§ EXERCISE
Retype, word for word, every line from the one holding "def msgRead (Q" through the one holding "combination of the" in the entries below, both included, and only those lines.

#### ENTRIES PROVIDED ####

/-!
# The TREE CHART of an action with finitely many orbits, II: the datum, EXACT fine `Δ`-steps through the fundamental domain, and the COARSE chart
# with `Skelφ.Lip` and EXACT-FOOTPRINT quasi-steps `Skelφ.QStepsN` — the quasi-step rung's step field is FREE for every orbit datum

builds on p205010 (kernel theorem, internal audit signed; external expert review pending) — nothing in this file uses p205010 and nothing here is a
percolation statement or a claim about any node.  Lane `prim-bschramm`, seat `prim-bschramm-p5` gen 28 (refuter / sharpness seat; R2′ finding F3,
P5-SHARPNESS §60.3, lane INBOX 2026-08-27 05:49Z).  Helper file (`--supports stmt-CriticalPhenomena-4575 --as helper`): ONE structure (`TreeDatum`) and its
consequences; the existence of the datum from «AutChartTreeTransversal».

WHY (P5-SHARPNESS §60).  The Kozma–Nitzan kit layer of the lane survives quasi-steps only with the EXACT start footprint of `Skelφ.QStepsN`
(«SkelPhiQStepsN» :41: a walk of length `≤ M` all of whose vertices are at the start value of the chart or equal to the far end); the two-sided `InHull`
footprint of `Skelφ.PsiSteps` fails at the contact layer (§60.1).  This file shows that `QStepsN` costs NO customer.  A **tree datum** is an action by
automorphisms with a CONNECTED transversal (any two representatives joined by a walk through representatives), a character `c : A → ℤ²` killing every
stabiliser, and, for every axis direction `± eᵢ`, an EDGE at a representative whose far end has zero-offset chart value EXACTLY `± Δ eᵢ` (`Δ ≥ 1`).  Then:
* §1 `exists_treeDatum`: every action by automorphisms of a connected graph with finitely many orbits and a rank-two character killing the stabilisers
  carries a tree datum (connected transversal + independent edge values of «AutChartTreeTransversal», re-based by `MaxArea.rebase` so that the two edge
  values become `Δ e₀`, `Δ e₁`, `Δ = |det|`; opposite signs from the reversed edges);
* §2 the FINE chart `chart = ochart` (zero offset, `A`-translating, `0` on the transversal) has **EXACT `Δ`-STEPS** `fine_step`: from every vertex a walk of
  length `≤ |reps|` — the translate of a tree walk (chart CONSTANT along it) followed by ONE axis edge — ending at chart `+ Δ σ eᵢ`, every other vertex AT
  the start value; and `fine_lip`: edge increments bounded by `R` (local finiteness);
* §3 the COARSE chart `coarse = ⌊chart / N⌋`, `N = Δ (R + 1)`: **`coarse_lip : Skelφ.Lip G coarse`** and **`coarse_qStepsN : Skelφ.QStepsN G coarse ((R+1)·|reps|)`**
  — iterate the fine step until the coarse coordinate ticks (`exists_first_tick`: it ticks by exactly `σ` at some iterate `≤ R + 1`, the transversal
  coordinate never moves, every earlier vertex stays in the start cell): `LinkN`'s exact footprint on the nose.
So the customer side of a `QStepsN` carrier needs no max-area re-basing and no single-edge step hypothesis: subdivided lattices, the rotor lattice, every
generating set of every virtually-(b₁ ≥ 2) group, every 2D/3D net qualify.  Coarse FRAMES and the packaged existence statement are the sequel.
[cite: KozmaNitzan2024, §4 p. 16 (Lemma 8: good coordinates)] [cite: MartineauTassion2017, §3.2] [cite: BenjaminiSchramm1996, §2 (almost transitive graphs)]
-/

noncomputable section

####
#### ENTRIES PROVIDED ####

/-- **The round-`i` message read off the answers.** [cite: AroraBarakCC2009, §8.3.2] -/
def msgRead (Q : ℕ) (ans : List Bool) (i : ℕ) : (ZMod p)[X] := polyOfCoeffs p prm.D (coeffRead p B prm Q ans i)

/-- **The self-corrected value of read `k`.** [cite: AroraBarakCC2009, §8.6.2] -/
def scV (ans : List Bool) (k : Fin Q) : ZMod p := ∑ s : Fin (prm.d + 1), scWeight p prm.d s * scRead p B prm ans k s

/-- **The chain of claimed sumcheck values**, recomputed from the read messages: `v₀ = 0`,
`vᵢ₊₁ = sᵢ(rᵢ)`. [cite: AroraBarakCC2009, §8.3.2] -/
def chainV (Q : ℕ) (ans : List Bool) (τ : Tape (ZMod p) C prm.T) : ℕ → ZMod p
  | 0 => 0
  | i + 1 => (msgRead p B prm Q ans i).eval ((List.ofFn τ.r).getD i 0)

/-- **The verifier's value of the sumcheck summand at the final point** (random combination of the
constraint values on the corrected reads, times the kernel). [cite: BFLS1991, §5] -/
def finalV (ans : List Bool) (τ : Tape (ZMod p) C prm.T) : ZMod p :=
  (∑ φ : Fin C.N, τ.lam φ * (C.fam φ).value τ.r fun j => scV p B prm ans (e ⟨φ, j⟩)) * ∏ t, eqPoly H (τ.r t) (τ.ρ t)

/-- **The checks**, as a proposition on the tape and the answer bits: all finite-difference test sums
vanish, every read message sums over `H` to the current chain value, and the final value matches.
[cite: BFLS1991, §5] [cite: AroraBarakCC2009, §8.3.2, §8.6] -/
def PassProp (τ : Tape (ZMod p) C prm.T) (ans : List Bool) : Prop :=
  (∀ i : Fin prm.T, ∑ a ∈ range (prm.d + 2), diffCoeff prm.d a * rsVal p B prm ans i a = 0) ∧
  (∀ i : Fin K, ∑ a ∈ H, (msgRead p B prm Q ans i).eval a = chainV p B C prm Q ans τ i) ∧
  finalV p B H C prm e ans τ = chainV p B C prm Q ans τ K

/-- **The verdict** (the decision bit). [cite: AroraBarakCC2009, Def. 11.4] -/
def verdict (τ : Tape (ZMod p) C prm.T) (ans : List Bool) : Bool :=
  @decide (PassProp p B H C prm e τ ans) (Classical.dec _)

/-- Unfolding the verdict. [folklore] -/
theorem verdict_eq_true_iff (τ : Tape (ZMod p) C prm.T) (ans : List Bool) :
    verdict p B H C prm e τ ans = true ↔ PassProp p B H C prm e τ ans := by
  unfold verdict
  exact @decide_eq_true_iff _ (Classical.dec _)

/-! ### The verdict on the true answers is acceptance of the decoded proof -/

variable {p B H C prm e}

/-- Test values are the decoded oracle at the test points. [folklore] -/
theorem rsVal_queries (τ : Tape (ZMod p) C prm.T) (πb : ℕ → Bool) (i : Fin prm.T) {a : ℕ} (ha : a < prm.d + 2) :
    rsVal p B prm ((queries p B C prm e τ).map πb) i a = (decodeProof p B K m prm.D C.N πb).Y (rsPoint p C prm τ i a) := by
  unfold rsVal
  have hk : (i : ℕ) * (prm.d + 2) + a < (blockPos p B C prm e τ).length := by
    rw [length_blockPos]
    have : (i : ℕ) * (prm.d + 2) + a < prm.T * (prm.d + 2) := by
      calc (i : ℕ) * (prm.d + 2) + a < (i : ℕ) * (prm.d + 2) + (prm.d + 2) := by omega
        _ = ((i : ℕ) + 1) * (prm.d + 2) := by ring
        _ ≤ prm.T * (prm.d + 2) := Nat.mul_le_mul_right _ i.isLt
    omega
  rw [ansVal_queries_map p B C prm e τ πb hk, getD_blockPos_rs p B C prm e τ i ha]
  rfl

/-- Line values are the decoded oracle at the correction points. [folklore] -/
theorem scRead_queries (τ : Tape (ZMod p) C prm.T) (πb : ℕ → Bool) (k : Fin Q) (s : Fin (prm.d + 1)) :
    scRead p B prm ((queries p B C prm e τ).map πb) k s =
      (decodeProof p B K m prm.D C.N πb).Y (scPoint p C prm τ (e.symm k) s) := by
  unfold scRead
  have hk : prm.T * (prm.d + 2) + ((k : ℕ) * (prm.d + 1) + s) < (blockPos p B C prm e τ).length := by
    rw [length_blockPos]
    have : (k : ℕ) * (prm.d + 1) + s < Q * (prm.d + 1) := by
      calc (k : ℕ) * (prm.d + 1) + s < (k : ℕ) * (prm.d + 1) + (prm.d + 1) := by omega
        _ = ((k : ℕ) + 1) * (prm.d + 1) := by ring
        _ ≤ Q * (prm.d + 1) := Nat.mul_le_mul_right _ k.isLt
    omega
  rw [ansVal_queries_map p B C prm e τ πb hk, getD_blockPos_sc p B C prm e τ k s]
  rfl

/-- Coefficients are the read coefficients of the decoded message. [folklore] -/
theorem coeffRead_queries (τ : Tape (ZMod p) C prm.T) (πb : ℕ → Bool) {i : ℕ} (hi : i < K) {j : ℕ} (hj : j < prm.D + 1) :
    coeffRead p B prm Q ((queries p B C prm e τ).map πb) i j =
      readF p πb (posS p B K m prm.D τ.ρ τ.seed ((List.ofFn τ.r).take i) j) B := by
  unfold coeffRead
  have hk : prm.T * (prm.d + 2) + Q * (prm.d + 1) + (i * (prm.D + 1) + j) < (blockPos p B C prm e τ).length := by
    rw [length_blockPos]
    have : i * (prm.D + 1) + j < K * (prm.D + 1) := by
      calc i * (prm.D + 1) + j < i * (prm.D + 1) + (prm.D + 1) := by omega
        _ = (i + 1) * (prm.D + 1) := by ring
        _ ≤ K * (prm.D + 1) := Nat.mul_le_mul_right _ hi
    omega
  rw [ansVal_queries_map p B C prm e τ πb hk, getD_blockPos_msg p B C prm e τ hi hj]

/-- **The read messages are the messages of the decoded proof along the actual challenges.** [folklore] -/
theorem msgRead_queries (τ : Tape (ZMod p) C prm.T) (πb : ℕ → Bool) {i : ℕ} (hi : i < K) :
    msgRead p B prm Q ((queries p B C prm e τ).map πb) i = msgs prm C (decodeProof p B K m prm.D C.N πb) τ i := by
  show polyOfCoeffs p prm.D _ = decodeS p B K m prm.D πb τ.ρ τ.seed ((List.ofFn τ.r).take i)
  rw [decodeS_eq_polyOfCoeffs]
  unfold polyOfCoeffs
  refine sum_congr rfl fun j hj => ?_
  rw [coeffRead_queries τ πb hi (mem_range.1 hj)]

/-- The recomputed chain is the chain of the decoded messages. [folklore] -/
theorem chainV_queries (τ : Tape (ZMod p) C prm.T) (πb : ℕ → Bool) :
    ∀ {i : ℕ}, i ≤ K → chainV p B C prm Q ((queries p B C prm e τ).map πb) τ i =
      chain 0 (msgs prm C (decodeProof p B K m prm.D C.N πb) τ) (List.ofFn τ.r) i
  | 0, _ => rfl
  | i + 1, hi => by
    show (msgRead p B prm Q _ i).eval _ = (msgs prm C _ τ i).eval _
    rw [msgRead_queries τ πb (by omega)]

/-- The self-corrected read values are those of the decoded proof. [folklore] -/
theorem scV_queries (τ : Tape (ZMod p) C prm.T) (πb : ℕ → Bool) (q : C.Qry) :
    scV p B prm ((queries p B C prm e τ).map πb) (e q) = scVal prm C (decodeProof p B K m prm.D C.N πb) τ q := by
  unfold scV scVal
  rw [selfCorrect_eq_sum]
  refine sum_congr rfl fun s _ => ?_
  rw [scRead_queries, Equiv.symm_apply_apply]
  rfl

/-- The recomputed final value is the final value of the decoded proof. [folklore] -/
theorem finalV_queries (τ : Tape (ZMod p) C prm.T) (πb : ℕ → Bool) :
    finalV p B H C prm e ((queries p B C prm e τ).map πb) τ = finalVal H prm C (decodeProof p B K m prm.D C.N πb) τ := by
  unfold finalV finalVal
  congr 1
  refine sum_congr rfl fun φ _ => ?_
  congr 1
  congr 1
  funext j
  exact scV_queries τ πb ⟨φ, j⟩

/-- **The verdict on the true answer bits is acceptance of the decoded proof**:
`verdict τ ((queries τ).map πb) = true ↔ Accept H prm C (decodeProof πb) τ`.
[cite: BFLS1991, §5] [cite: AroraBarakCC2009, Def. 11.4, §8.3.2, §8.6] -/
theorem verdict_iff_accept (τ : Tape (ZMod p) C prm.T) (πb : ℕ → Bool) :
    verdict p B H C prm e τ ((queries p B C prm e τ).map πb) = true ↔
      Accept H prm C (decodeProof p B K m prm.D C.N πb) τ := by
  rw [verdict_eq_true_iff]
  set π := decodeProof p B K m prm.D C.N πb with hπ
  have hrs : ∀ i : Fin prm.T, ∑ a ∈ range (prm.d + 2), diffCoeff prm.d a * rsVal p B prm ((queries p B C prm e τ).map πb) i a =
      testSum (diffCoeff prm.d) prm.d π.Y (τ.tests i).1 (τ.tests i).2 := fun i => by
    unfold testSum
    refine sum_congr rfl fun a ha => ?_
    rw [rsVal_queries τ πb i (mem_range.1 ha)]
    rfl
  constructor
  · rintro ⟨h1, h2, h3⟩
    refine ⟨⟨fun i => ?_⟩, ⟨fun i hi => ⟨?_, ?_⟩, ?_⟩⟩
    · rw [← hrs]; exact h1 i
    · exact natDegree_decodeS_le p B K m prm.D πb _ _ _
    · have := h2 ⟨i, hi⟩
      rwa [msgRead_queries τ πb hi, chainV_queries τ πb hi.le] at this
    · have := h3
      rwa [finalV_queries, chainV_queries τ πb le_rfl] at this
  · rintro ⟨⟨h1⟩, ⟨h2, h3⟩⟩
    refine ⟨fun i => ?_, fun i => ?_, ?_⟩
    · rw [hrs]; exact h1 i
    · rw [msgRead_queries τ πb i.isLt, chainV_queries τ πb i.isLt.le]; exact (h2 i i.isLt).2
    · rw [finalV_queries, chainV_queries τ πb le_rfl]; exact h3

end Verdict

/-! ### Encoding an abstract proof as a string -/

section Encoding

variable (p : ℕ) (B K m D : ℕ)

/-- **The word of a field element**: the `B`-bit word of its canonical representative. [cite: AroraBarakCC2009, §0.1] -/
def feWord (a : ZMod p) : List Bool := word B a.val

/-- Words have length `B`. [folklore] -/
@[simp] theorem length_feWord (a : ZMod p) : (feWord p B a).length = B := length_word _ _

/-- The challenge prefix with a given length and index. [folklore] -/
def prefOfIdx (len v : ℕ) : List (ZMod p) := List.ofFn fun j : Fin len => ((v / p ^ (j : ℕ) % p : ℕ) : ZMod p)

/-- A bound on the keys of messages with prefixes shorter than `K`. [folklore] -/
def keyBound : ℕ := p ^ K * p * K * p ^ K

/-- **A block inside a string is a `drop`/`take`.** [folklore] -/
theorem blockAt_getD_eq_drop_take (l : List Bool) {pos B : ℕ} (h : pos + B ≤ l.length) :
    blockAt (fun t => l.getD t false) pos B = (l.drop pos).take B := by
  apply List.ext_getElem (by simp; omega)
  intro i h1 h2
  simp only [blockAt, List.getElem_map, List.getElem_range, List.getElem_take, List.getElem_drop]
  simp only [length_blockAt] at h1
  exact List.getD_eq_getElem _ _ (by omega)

####

§ TASK RESULT
def msgRead (Q : ℕ) (ans : List Bool) (i : ℕ) : (ZMod p)[X] := polyOfCoeffs p prm.D (coeffRead p B prm Q ans i)

/-- **The self-corrected value of read `k`.** [cite: AroraBarakCC2009, §8.6.2] -/
def scV (ans : List Bool) (k : Fin Q) : ZMod p := ∑ s : Fin (prm.d + 1), scWeight p prm.d s * scRead p B prm ans k s

/-- **The chain of claimed sumcheck values**, recomputed from the read messages: `v₀ = 0`,
`vᵢ₊₁ = sᵢ(rᵢ)`. [cite: AroraBarakCC2009, §8.3.2] -/
def chainV (Q : ℕ) (ans : List Bool) (τ : Tape (ZMod p) C prm.T) : ℕ → ZMod p
  | 0 => 0
  | i + 1 => (msgRead p B prm Q ans i).eval ((List.ofFn τ.r).getD i 0)

/-- **The verifier's value of the sumcheck summand at the final point** (random combination of the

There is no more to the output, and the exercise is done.